Work instructions:
Every line of the entries below that carries the string "counts" should be copied.

Supplied information:
*** Begin section ***

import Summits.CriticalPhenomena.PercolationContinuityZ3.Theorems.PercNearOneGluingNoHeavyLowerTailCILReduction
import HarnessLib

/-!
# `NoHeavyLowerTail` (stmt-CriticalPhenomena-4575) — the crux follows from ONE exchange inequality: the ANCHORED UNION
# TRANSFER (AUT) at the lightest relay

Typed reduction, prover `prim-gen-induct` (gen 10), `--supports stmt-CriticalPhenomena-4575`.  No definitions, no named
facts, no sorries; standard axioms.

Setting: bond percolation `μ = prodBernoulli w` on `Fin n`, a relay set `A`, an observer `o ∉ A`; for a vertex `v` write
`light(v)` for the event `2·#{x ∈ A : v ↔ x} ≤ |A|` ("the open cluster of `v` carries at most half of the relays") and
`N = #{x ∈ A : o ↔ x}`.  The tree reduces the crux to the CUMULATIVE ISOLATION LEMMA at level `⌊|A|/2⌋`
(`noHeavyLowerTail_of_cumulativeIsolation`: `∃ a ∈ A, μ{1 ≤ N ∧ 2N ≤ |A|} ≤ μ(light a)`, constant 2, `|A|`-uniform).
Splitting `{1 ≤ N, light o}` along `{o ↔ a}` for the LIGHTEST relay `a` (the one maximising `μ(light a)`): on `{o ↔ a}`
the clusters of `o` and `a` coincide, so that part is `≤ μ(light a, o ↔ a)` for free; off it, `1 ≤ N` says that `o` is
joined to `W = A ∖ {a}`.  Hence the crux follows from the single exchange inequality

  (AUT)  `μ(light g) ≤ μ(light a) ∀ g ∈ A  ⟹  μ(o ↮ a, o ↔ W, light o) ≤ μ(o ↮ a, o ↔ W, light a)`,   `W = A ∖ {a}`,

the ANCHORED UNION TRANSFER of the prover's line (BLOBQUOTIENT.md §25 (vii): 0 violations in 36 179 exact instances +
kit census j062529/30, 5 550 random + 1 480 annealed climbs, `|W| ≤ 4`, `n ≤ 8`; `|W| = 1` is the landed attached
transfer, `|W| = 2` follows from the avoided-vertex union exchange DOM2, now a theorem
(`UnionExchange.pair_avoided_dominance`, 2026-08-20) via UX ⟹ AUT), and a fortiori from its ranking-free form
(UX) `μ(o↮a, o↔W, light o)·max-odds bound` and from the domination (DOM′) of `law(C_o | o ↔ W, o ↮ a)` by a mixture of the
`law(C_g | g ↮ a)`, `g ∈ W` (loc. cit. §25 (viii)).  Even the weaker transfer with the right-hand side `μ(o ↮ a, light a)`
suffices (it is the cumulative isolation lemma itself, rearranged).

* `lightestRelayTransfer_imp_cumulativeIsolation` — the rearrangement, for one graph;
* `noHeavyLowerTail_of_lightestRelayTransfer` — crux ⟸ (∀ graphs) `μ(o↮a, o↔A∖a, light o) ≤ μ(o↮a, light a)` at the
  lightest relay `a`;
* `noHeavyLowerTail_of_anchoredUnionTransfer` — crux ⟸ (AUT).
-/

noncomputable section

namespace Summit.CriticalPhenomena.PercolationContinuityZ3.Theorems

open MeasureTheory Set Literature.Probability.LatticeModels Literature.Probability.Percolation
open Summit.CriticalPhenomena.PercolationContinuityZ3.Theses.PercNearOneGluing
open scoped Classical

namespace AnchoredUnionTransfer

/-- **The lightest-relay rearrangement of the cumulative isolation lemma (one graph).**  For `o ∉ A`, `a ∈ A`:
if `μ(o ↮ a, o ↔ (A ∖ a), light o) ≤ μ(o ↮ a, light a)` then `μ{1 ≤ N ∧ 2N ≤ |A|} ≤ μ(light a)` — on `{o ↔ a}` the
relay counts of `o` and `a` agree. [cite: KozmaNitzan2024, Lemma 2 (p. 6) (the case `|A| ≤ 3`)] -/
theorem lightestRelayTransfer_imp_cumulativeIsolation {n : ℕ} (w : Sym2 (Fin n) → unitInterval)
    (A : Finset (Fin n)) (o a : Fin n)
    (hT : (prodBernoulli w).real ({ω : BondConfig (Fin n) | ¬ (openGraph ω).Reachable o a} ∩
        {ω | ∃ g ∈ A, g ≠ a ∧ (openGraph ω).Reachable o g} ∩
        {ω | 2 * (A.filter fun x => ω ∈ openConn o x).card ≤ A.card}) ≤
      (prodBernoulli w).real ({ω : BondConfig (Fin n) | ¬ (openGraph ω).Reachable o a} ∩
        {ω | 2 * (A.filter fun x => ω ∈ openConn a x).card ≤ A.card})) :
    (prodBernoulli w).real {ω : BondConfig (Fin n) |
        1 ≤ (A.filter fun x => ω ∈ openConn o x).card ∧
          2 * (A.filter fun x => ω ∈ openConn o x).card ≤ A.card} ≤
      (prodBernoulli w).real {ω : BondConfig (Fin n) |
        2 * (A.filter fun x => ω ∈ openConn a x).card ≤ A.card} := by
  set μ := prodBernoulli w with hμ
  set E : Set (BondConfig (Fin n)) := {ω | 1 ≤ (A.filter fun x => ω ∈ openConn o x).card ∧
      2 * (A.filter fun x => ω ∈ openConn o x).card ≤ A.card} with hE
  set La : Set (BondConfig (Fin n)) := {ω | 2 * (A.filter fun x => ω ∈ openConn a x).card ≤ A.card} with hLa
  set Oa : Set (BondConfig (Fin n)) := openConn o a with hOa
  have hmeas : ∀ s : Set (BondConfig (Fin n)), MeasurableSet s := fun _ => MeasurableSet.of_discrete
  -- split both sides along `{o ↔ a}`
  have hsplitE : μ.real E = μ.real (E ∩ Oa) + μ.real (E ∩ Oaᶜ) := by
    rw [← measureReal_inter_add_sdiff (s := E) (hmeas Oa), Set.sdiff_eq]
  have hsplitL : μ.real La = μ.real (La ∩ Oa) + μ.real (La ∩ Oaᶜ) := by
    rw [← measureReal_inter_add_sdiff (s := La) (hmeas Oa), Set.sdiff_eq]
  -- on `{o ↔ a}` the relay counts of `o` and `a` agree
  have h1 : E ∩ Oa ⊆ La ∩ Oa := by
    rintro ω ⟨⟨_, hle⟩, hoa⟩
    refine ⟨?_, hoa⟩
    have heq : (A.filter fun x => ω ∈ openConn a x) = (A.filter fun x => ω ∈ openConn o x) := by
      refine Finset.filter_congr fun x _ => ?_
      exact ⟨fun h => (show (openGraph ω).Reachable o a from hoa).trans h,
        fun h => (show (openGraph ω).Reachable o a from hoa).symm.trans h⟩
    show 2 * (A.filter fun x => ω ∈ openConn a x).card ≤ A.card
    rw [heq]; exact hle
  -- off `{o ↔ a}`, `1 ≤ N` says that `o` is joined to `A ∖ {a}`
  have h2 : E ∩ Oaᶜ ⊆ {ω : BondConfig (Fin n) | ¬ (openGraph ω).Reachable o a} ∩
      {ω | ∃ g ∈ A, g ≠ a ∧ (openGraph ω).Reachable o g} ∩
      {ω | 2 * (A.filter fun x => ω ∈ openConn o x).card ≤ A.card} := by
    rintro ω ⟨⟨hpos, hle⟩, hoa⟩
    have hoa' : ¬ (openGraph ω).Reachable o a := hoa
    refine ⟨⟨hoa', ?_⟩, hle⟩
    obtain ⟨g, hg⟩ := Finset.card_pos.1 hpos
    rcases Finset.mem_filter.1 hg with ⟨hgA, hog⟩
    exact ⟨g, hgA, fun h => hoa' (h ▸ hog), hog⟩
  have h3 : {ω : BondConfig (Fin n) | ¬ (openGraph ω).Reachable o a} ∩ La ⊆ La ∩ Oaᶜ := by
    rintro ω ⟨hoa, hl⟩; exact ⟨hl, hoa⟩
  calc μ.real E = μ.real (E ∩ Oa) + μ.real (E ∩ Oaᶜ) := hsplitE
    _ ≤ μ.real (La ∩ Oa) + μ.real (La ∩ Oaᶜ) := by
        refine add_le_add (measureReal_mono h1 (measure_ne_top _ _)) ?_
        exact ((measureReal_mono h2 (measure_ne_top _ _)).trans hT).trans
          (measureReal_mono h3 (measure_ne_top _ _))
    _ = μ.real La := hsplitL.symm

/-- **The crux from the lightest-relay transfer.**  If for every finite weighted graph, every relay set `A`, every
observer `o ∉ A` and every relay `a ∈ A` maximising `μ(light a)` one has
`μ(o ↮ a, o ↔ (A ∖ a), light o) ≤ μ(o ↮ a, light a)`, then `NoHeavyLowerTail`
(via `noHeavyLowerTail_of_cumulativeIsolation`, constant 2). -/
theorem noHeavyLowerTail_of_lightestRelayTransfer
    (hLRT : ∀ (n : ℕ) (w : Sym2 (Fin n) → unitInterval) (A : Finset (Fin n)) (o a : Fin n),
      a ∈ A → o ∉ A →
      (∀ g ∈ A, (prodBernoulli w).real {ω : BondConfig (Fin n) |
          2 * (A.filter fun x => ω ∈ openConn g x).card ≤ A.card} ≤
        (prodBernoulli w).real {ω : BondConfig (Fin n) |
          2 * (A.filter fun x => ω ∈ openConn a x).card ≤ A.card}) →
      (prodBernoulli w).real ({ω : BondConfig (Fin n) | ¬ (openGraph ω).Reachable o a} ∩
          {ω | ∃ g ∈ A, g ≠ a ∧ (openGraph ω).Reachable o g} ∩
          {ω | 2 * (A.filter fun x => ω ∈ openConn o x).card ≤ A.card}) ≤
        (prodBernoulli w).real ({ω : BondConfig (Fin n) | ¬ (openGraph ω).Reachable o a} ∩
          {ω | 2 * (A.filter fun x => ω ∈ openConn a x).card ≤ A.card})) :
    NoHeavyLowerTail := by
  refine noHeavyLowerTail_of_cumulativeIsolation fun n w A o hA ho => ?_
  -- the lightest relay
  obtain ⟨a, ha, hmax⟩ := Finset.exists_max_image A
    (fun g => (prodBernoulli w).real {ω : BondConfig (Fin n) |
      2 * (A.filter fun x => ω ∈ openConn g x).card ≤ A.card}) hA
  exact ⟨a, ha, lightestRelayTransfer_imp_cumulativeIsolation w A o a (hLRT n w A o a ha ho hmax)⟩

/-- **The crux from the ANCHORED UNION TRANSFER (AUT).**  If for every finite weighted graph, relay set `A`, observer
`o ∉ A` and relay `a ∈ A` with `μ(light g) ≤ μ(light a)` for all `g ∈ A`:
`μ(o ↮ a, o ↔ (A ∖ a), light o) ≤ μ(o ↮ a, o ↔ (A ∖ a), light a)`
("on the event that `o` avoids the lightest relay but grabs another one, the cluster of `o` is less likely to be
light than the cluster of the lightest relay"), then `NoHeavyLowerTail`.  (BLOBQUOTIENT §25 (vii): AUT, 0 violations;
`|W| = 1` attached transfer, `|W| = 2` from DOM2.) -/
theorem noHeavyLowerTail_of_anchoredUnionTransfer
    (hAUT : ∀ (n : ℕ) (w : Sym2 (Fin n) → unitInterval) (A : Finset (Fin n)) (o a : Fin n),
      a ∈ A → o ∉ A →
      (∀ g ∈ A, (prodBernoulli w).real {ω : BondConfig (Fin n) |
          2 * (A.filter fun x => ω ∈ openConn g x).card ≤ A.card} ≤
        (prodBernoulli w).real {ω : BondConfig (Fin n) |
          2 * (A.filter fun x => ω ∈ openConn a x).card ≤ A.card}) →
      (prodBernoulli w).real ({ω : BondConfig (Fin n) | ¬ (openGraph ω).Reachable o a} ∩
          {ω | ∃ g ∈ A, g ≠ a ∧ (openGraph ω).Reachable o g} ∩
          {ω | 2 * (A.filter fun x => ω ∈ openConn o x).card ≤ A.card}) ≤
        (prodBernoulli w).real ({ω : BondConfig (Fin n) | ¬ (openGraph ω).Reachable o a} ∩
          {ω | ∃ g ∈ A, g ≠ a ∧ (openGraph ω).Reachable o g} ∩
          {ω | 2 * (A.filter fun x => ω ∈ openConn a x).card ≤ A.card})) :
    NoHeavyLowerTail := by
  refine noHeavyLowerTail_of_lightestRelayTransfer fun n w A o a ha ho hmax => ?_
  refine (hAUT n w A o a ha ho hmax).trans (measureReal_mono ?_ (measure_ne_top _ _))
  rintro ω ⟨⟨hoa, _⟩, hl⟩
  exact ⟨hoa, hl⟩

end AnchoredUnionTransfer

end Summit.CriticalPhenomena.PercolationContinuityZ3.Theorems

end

*** End section ***

Your solution:
relay counts of `o` and `a` agree. [cite: KozmaNitzan2024, Lemma 2 (p. 6) (the case `|A| ≤ 3`)] -/
  -- on `{o ↔ a}` the relay counts of `o` and `a` agree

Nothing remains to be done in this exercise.